■ Assignment
Among the lines below, take the one holding "-- flight-time row", the one holding "F.rowSumT L := by", and all lines between them. Set them down exactly.

(Saved entries)
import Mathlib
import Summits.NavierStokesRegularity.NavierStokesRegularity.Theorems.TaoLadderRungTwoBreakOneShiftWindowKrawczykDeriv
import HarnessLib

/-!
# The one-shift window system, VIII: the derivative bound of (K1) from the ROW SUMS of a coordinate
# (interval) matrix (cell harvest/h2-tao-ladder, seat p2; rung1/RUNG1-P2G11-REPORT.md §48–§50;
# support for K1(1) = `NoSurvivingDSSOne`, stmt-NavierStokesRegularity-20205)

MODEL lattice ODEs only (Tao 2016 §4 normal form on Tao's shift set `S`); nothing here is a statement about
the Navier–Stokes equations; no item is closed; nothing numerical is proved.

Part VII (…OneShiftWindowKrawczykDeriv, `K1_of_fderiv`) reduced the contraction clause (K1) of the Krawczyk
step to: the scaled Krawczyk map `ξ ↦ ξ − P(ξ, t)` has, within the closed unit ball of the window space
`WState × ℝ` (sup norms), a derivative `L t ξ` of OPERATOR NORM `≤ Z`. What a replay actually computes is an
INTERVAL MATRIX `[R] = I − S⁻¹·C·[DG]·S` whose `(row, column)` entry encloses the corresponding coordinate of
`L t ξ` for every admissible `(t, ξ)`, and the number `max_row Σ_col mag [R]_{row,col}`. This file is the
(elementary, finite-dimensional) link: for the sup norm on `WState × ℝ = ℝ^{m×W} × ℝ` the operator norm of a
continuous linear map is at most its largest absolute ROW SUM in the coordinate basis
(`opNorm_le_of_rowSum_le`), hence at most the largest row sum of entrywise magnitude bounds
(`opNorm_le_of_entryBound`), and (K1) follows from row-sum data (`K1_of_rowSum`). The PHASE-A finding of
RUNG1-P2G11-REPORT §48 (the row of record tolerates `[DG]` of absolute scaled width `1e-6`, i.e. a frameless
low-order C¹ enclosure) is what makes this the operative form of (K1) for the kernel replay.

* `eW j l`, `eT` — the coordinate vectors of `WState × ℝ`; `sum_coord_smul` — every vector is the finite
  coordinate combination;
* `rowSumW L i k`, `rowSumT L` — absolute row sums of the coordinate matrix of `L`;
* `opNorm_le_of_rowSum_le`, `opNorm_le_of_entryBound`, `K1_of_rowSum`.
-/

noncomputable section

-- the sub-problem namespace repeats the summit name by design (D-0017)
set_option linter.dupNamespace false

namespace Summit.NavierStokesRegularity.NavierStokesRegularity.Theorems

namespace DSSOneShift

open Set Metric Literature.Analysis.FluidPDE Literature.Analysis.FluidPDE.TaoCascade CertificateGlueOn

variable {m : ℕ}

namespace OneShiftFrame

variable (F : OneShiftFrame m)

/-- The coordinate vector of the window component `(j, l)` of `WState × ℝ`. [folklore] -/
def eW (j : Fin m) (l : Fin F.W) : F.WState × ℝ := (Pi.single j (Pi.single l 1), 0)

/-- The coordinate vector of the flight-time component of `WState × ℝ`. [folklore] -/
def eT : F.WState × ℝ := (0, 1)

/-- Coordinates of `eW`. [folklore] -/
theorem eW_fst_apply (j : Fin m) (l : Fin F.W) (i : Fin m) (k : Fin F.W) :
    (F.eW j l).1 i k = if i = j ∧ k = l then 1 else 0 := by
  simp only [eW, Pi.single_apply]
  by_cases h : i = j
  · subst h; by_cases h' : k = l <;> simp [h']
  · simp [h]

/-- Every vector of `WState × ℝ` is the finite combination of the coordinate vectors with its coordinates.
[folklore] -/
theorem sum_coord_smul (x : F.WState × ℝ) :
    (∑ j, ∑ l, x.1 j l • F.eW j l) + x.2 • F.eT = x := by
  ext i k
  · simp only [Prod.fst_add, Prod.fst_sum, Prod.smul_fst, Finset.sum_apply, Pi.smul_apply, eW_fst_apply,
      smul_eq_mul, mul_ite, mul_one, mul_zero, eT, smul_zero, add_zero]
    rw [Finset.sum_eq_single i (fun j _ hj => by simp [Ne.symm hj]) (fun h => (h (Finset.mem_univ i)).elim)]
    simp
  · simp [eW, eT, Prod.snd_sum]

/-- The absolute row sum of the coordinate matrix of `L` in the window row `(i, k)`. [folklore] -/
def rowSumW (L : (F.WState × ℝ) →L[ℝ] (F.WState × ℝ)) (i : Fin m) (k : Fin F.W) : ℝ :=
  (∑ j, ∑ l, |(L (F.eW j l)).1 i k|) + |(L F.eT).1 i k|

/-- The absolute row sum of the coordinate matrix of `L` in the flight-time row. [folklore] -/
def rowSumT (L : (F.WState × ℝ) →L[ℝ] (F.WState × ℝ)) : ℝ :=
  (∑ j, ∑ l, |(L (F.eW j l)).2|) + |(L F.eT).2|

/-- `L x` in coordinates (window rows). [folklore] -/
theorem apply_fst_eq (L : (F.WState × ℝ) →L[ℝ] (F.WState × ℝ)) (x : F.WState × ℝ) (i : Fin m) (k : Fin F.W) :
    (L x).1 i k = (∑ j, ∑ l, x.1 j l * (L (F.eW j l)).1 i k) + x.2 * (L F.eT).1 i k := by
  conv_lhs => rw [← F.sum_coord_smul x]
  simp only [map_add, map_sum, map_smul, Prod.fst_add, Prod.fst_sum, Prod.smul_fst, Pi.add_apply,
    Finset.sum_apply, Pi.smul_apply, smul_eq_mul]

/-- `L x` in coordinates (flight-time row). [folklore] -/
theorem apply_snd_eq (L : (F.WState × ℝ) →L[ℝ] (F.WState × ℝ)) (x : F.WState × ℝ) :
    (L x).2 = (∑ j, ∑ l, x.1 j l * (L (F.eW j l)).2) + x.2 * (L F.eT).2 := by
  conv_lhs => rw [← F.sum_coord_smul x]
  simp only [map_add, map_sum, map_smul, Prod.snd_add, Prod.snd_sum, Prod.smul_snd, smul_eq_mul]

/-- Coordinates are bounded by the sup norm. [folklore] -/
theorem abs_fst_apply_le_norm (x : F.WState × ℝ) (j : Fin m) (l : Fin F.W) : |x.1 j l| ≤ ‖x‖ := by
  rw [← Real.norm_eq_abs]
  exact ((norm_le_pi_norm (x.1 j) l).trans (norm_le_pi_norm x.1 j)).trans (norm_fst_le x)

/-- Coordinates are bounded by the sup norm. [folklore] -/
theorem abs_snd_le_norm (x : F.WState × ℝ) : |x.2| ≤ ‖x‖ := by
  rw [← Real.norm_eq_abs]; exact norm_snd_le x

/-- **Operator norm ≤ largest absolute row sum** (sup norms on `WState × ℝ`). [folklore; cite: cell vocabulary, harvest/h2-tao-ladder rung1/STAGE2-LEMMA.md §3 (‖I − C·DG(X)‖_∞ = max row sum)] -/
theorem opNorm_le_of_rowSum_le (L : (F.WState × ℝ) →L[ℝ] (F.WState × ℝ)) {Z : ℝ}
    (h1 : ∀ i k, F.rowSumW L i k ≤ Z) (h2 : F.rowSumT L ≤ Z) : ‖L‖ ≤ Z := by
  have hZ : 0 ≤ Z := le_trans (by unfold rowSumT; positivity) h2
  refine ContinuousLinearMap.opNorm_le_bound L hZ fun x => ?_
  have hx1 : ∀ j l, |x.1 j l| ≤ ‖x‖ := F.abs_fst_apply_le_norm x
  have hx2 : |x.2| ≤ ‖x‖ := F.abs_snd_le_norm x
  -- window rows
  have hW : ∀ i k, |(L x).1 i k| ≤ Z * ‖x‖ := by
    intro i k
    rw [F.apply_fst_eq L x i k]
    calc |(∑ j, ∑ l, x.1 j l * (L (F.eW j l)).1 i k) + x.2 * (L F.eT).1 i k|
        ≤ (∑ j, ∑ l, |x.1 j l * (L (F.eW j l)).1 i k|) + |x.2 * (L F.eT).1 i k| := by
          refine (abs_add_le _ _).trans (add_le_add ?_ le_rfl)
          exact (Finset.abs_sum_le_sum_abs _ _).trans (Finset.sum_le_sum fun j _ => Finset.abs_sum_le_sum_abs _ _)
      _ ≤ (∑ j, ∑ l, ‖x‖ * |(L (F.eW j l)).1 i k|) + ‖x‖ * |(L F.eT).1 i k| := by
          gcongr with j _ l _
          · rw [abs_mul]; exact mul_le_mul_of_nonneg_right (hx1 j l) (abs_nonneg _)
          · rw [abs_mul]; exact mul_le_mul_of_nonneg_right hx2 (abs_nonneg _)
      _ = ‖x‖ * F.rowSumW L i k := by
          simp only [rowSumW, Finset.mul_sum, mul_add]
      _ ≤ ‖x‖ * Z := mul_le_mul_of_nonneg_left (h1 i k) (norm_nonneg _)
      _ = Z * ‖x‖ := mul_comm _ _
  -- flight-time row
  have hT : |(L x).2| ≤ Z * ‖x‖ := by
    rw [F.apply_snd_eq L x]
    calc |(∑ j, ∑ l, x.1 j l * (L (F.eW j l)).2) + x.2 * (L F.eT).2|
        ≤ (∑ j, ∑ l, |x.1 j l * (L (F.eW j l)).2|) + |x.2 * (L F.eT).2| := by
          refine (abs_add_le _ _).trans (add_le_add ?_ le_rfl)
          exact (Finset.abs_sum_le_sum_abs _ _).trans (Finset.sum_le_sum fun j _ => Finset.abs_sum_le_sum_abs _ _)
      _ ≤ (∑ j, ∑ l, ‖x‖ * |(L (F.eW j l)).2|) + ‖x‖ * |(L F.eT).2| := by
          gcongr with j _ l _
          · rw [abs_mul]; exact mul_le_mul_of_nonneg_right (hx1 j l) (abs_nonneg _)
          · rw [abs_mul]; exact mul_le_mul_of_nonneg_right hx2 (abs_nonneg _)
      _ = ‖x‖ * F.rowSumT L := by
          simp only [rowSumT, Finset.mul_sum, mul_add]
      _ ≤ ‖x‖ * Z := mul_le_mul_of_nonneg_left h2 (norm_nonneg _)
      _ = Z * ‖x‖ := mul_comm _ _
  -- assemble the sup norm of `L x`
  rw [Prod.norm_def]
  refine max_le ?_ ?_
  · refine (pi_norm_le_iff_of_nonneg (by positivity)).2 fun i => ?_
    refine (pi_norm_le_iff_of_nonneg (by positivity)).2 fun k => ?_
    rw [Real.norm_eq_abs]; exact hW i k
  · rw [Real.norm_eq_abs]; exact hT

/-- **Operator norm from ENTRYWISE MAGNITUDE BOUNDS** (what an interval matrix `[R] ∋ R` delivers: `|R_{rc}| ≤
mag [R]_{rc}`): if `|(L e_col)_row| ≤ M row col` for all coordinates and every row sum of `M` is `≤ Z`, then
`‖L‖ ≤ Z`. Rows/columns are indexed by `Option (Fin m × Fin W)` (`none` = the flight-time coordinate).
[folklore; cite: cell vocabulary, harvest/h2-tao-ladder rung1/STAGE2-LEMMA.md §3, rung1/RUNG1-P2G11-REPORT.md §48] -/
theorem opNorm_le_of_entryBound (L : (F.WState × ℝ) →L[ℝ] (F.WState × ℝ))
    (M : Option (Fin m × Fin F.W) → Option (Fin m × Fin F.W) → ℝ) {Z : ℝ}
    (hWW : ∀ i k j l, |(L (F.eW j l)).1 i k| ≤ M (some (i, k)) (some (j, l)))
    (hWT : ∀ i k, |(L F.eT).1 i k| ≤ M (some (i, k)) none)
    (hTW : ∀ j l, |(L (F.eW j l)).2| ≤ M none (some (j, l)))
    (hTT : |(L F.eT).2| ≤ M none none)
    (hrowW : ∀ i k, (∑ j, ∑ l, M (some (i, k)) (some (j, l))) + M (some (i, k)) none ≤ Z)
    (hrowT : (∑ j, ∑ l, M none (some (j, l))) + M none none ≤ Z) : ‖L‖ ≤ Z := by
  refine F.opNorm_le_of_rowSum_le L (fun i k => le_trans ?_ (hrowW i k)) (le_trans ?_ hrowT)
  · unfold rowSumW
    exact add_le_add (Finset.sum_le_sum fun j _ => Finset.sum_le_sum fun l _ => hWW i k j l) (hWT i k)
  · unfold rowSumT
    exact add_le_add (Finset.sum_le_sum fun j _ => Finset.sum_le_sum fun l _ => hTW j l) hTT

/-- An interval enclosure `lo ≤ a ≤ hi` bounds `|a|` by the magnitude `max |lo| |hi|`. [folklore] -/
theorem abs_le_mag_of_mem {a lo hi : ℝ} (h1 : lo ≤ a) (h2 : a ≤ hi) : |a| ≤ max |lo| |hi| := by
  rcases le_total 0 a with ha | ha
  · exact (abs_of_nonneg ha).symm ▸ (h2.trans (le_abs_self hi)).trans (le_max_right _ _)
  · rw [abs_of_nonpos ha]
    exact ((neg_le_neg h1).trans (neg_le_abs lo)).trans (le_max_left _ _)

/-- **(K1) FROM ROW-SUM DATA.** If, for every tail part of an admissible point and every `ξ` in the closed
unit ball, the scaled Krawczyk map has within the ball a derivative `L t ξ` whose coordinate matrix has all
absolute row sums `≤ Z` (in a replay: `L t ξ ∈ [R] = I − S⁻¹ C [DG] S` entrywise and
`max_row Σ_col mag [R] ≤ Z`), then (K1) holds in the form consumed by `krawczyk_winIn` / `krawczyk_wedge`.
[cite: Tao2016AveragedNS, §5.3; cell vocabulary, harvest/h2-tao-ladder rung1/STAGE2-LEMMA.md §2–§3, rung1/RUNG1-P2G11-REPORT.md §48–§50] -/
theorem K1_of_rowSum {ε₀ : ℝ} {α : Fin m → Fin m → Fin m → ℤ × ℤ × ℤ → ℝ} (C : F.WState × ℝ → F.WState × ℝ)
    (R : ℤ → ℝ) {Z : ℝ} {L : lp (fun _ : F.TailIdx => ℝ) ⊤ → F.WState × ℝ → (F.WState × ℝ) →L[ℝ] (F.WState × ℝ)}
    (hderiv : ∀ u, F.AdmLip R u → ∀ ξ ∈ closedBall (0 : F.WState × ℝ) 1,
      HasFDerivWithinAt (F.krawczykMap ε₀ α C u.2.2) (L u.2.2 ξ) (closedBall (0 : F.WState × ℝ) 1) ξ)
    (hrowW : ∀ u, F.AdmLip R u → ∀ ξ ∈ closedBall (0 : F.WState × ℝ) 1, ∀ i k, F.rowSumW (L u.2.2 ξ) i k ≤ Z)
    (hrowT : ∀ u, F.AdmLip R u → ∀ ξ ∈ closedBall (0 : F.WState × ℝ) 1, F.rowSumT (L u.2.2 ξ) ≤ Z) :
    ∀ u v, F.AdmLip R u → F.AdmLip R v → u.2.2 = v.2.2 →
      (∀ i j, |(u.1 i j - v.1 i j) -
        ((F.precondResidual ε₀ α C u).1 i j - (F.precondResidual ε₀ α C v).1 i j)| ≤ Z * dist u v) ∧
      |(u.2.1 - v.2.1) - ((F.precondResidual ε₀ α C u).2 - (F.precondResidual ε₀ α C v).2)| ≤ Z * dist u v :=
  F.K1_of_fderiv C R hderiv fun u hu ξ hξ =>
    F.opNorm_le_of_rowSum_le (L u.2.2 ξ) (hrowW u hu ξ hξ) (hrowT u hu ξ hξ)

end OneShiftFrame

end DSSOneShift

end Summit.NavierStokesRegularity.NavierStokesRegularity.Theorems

■ Exercise solution
  -- flight-time row
  have hT : |(L x).2| ≤ Z * ‖x‖ := by
    rw [F.apply_snd_eq L x]
    calc |(∑ j, ∑ l, x.1 j l * (L (F.eW j l)).2) + x.2 * (L F.eT).2|
        ≤ (∑ j, ∑ l, |x.1 j l * (L (F.eW j l)).2|) + |x.2 * (L F.eT).2| := by
          refine (abs_add_le _ _).trans (add_le_add ?_ le_rfl)
          exact (Finset.abs_sum_le_sum_abs _ _).trans (Finset.sum_le_sum fun j _ => Finset.abs_sum_le_sum_abs _ _)
      _ ≤ (∑ j, ∑ l, ‖x‖ * |(L (F.eW j l)).2|) + ‖x‖ * |(L F.eT).2| := by
          gcongr with j _ l _
          · rw [abs_mul]; exact mul_le_mul_of_nonneg_right (hx1 j l) (abs_nonneg _)
          · rw [abs_mul]; exact mul_le_mul_of_nonneg_right hx2 (abs_nonneg _)
      _ = ‖x‖ * F.rowSumT L := by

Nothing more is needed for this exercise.